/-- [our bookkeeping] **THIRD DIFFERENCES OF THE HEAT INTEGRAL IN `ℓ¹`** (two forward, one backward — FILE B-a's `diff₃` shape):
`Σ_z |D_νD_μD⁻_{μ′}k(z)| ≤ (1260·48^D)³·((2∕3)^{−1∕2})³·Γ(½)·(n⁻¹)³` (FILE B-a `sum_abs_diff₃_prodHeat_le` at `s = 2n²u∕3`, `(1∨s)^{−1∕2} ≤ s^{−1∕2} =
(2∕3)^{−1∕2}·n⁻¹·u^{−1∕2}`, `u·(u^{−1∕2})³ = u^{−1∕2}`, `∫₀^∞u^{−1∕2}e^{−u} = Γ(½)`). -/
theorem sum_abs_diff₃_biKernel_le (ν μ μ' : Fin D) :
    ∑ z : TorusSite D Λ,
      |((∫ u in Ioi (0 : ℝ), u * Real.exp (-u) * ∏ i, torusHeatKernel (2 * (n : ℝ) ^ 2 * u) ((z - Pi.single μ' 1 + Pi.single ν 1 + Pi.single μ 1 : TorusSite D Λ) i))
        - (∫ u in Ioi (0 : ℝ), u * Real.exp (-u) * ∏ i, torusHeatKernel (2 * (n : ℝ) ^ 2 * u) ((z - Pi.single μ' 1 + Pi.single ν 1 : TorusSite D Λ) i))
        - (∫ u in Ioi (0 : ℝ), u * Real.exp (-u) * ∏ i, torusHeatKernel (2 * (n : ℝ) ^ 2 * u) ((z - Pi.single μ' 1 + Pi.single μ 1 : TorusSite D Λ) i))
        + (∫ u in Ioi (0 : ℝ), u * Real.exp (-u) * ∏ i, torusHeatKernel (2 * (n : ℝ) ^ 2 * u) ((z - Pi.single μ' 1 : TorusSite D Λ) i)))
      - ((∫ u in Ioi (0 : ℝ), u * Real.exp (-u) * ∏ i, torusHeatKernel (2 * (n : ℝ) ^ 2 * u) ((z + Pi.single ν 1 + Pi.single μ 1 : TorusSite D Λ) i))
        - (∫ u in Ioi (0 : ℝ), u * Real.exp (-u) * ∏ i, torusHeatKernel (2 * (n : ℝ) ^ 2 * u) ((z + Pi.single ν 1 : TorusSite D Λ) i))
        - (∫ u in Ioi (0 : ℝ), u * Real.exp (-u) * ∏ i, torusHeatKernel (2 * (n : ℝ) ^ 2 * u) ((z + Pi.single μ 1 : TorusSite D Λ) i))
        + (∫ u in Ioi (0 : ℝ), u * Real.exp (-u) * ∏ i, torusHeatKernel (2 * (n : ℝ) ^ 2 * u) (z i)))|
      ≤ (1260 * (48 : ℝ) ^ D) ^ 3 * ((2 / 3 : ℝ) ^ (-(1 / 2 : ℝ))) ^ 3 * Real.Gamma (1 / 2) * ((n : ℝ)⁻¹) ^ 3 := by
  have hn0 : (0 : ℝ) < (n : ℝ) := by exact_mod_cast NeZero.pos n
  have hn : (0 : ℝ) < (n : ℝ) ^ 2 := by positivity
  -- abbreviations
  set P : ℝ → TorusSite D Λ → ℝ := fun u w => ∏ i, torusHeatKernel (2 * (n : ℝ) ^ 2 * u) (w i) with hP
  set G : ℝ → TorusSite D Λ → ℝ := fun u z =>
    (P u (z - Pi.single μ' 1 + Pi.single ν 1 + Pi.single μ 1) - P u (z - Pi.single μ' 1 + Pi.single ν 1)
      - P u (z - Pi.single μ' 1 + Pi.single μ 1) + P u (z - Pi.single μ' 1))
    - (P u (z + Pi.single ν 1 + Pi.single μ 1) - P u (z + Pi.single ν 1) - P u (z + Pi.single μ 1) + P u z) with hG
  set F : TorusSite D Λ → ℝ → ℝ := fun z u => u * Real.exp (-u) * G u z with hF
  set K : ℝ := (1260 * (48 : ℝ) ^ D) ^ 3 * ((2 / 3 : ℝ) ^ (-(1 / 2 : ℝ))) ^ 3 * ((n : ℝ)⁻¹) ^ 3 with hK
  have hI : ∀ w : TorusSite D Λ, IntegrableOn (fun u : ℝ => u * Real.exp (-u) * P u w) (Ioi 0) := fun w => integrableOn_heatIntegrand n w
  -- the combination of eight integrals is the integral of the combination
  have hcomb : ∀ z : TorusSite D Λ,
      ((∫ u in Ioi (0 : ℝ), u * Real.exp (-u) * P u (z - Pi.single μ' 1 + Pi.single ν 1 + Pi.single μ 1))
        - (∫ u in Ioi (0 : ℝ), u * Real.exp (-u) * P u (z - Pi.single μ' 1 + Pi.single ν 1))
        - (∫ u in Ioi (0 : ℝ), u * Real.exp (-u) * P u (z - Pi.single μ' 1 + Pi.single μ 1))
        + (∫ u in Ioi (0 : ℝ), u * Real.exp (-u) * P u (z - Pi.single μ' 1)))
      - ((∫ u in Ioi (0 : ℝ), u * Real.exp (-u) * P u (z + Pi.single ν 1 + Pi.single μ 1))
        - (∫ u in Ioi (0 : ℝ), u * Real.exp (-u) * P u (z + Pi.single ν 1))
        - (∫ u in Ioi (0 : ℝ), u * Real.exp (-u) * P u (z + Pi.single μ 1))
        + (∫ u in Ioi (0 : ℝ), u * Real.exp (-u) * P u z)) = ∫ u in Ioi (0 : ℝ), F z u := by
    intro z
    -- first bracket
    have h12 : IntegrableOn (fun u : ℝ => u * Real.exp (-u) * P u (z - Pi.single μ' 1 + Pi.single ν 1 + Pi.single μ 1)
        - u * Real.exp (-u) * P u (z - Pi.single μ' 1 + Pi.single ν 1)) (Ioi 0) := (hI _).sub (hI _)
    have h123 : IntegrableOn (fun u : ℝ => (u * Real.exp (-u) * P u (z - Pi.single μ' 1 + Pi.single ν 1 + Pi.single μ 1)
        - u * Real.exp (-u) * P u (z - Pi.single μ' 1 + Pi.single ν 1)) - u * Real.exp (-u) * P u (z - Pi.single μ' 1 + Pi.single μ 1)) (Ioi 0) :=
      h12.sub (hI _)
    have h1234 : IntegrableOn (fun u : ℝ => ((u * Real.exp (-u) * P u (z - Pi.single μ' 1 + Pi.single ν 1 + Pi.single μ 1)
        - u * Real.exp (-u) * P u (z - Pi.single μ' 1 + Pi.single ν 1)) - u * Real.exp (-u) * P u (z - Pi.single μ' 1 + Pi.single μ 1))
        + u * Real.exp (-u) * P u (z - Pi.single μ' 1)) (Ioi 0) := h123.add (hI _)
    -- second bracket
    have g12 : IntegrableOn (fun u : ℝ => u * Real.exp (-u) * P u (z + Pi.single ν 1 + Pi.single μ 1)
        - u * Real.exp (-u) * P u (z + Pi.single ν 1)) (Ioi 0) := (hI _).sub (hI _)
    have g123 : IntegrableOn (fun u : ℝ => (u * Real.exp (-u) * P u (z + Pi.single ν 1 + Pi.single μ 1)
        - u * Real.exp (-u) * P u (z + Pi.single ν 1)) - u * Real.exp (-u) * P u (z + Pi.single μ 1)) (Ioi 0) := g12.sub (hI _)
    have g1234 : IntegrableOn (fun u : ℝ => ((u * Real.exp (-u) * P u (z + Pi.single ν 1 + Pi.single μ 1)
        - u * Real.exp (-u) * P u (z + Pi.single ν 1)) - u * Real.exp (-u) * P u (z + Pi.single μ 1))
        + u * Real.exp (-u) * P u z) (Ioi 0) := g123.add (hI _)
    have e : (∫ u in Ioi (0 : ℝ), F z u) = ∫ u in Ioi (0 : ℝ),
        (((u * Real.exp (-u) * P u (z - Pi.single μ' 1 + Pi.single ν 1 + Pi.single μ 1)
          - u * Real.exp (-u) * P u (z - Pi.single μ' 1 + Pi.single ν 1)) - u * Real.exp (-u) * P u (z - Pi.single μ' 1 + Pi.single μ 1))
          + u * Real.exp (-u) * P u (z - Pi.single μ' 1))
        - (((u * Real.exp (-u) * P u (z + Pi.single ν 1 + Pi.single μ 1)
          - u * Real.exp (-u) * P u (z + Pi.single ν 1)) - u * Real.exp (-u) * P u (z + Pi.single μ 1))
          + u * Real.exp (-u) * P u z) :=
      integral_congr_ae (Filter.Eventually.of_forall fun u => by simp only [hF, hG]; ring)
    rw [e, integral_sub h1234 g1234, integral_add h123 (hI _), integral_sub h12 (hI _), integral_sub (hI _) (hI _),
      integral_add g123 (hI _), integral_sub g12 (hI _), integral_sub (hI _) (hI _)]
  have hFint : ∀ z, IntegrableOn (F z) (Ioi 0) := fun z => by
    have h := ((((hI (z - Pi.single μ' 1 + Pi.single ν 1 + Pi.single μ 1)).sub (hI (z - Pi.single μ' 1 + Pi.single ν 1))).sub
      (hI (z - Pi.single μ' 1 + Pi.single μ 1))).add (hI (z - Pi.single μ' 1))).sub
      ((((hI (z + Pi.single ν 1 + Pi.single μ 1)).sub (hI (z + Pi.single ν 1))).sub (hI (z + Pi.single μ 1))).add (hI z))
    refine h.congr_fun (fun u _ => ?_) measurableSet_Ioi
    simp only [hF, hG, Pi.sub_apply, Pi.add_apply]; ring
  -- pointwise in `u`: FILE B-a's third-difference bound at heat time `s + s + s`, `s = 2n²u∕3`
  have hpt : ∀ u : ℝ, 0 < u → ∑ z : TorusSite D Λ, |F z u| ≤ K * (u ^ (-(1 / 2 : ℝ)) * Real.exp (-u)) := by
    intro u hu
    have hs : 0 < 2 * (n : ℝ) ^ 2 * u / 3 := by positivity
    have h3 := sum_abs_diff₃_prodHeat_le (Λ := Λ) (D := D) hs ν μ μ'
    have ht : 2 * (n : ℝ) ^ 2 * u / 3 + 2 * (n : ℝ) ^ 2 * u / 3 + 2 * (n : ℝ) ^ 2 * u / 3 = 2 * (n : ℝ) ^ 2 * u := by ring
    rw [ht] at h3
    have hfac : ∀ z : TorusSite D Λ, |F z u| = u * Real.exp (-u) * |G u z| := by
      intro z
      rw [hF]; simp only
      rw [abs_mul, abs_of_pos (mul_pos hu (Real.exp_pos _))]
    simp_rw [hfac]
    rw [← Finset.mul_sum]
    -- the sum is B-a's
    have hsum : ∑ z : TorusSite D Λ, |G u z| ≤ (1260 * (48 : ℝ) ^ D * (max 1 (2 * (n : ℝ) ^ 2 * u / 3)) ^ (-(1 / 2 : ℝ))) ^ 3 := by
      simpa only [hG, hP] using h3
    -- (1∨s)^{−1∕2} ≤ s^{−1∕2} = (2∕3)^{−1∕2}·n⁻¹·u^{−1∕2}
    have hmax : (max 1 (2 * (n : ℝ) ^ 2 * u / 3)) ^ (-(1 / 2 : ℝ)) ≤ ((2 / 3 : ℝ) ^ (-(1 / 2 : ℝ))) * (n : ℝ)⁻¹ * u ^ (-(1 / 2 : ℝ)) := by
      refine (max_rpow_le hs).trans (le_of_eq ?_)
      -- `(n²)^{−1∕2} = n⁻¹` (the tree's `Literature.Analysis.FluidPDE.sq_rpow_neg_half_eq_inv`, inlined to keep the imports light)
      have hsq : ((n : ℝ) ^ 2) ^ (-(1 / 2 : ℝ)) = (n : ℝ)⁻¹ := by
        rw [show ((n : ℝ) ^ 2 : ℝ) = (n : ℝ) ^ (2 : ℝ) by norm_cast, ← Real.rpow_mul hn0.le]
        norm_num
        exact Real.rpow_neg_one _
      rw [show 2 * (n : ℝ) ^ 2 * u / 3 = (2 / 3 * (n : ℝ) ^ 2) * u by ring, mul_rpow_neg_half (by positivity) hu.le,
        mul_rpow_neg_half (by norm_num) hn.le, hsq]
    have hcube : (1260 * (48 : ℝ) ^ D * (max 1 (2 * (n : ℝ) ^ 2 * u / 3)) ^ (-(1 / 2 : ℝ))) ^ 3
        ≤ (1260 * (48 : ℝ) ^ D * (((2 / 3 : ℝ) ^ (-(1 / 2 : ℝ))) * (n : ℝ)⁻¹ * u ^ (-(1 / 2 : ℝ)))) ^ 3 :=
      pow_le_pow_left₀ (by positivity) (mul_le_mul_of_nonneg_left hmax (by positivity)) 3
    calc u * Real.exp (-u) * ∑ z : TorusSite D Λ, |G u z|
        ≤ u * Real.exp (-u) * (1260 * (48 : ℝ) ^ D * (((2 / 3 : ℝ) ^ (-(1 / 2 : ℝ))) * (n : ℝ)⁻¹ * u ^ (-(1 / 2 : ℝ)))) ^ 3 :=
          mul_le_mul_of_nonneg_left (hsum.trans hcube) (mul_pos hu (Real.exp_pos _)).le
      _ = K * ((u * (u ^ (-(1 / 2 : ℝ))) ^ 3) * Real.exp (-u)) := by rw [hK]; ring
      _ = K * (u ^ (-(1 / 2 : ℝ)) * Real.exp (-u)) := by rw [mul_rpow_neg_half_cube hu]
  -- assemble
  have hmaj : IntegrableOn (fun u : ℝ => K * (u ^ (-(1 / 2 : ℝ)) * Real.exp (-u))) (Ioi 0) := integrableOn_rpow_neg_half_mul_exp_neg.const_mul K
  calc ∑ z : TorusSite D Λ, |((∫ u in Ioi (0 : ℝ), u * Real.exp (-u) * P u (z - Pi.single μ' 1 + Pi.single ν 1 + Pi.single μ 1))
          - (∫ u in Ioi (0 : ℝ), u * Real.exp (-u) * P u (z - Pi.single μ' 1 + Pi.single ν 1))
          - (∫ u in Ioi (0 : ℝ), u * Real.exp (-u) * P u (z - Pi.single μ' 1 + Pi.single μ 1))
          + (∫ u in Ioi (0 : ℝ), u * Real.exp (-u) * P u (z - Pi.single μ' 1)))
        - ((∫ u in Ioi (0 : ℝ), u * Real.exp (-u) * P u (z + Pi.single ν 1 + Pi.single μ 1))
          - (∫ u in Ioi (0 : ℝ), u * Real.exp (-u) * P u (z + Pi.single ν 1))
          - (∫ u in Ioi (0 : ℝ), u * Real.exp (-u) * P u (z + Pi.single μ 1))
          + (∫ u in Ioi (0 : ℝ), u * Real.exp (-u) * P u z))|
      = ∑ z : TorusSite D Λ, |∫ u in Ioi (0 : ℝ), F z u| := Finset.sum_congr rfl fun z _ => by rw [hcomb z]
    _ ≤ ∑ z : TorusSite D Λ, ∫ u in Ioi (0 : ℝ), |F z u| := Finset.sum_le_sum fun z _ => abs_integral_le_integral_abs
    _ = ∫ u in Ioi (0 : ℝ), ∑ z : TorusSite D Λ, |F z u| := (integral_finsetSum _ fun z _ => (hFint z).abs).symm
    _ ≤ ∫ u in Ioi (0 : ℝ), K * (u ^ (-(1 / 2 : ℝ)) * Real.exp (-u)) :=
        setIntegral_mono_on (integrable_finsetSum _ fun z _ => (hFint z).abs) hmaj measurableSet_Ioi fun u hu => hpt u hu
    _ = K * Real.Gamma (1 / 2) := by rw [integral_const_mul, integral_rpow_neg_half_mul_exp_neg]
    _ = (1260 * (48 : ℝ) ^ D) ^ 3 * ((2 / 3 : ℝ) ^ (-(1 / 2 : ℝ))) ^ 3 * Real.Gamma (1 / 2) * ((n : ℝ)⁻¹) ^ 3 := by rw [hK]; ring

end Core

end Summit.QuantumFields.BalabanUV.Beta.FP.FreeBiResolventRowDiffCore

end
★ ★ ★ ★
#### To do
Copy only this part of the entries above: the line with "simp only [hF, hG, Pi.sub_apply, Pi.add_apply];", the line with "calc u * Real.exp", and the lines between, all exactly as written.

#### Response below
    simp only [hF, hG, Pi.sub_apply, Pi.add_apply]; ring
  -- pointwise in `u`: FILE B-a's third-difference bound at heat time `s + s + s`, `s = 2n²u∕3`
  have hpt : ∀ u : ℝ, 0 < u → ∑ z : TorusSite D Λ, |F z u| ≤ K * (u ^ (-(1 / 2 : ℝ)) * Real.exp (-u)) := by
    intro u hu
    have hs : 0 < 2 * (n : ℝ) ^ 2 * u / 3 := by positivity
    have h3 := sum_abs_diff₃_prodHeat_le (Λ := Λ) (D := D) hs ν μ μ'
    have ht : 2 * (n : ℝ) ^ 2 * u / 3 + 2 * (n : ℝ) ^ 2 * u / 3 + 2 * (n : ℝ) ^ 2 * u / 3 = 2 * (n : ℝ) ^ 2 * u := by ring
    rw [ht] at h3
    have hfac : ∀ z : TorusSite D Λ, |F z u| = u * Real.exp (-u) * |G u z| := by
      intro z
      rw [hF]; simp only
      rw [abs_mul, abs_of_pos (mul_pos hu (Real.exp_pos _))]
    simp_rw [hfac]
    rw [← Finset.mul_sum]
    -- the sum is B-a's
    have hsum : ∑ z : TorusSite D Λ, |G u z| ≤ (1260 * (48 : ℝ) ^ D * (max 1 (2 * (n : ℝ) ^ 2 * u / 3)) ^ (-(1 / 2 : ℝ))) ^ 3 := by
      simpa only [hG, hP] using h3
    -- (1∨s)^{−1∕2} ≤ s^{−1∕2} = (2∕3)^{−1∕2}·n⁻¹·u^{−1∕2}
    have hmax : (max 1 (2 * (n : ℝ) ^ 2 * u / 3)) ^ (-(1 / 2 : ℝ)) ≤ ((2 / 3 : ℝ) ^ (-(1 / 2 : ℝ))) * (n : ℝ)⁻¹ * u ^ (-(1 / 2 : ℝ)) := by
      refine (max_rpow_le hs).trans (le_of_eq ?_)
      -- `(n²)^{−1∕2} = n⁻¹` (the tree's `Literature.Analysis.FluidPDE.sq_rpow_neg_half_eq_inv`, inlined to keep the imports light)
      have hsq : ((n : ℝ) ^ 2) ^ (-(1 / 2 : ℝ)) = (n : ℝ)⁻¹ := by
        rw [show ((n : ℝ) ^ 2 : ℝ) = (n : ℝ) ^ (2 : ℝ) by norm_cast, ← Real.rpow_mul hn0.le]
        norm_num
        exact Real.rpow_neg_one _
      rw [show 2 * (n : ℝ) ^ 2 * u / 3 = (2 / 3 * (n : ℝ) ^ 2) * u by ring, mul_rpow_neg_half (by positivity) hu.le,
        mul_rpow_neg_half (by norm_num) hn.le, hsq]
    have hcube : (1260 * (48 : ℝ) ^ D * (max 1 (2 * (n : ℝ) ^ 2 * u / 3)) ^ (-(1 / 2 : ℝ))) ^ 3
        ≤ (1260 * (48 : ℝ) ^ D * (((2 / 3 : ℝ) ^ (-(1 / 2 : ℝ))) * (n : ℝ)⁻¹ * u ^ (-(1 / 2 : ℝ)))) ^ 3 :=
      pow_le_pow_left₀ (by positivity) (mul_le_mul_of_nonneg_left hmax (by positivity)) 3
    calc u * Real.exp (-u) * ∑ z : TorusSite D Λ, |G u z|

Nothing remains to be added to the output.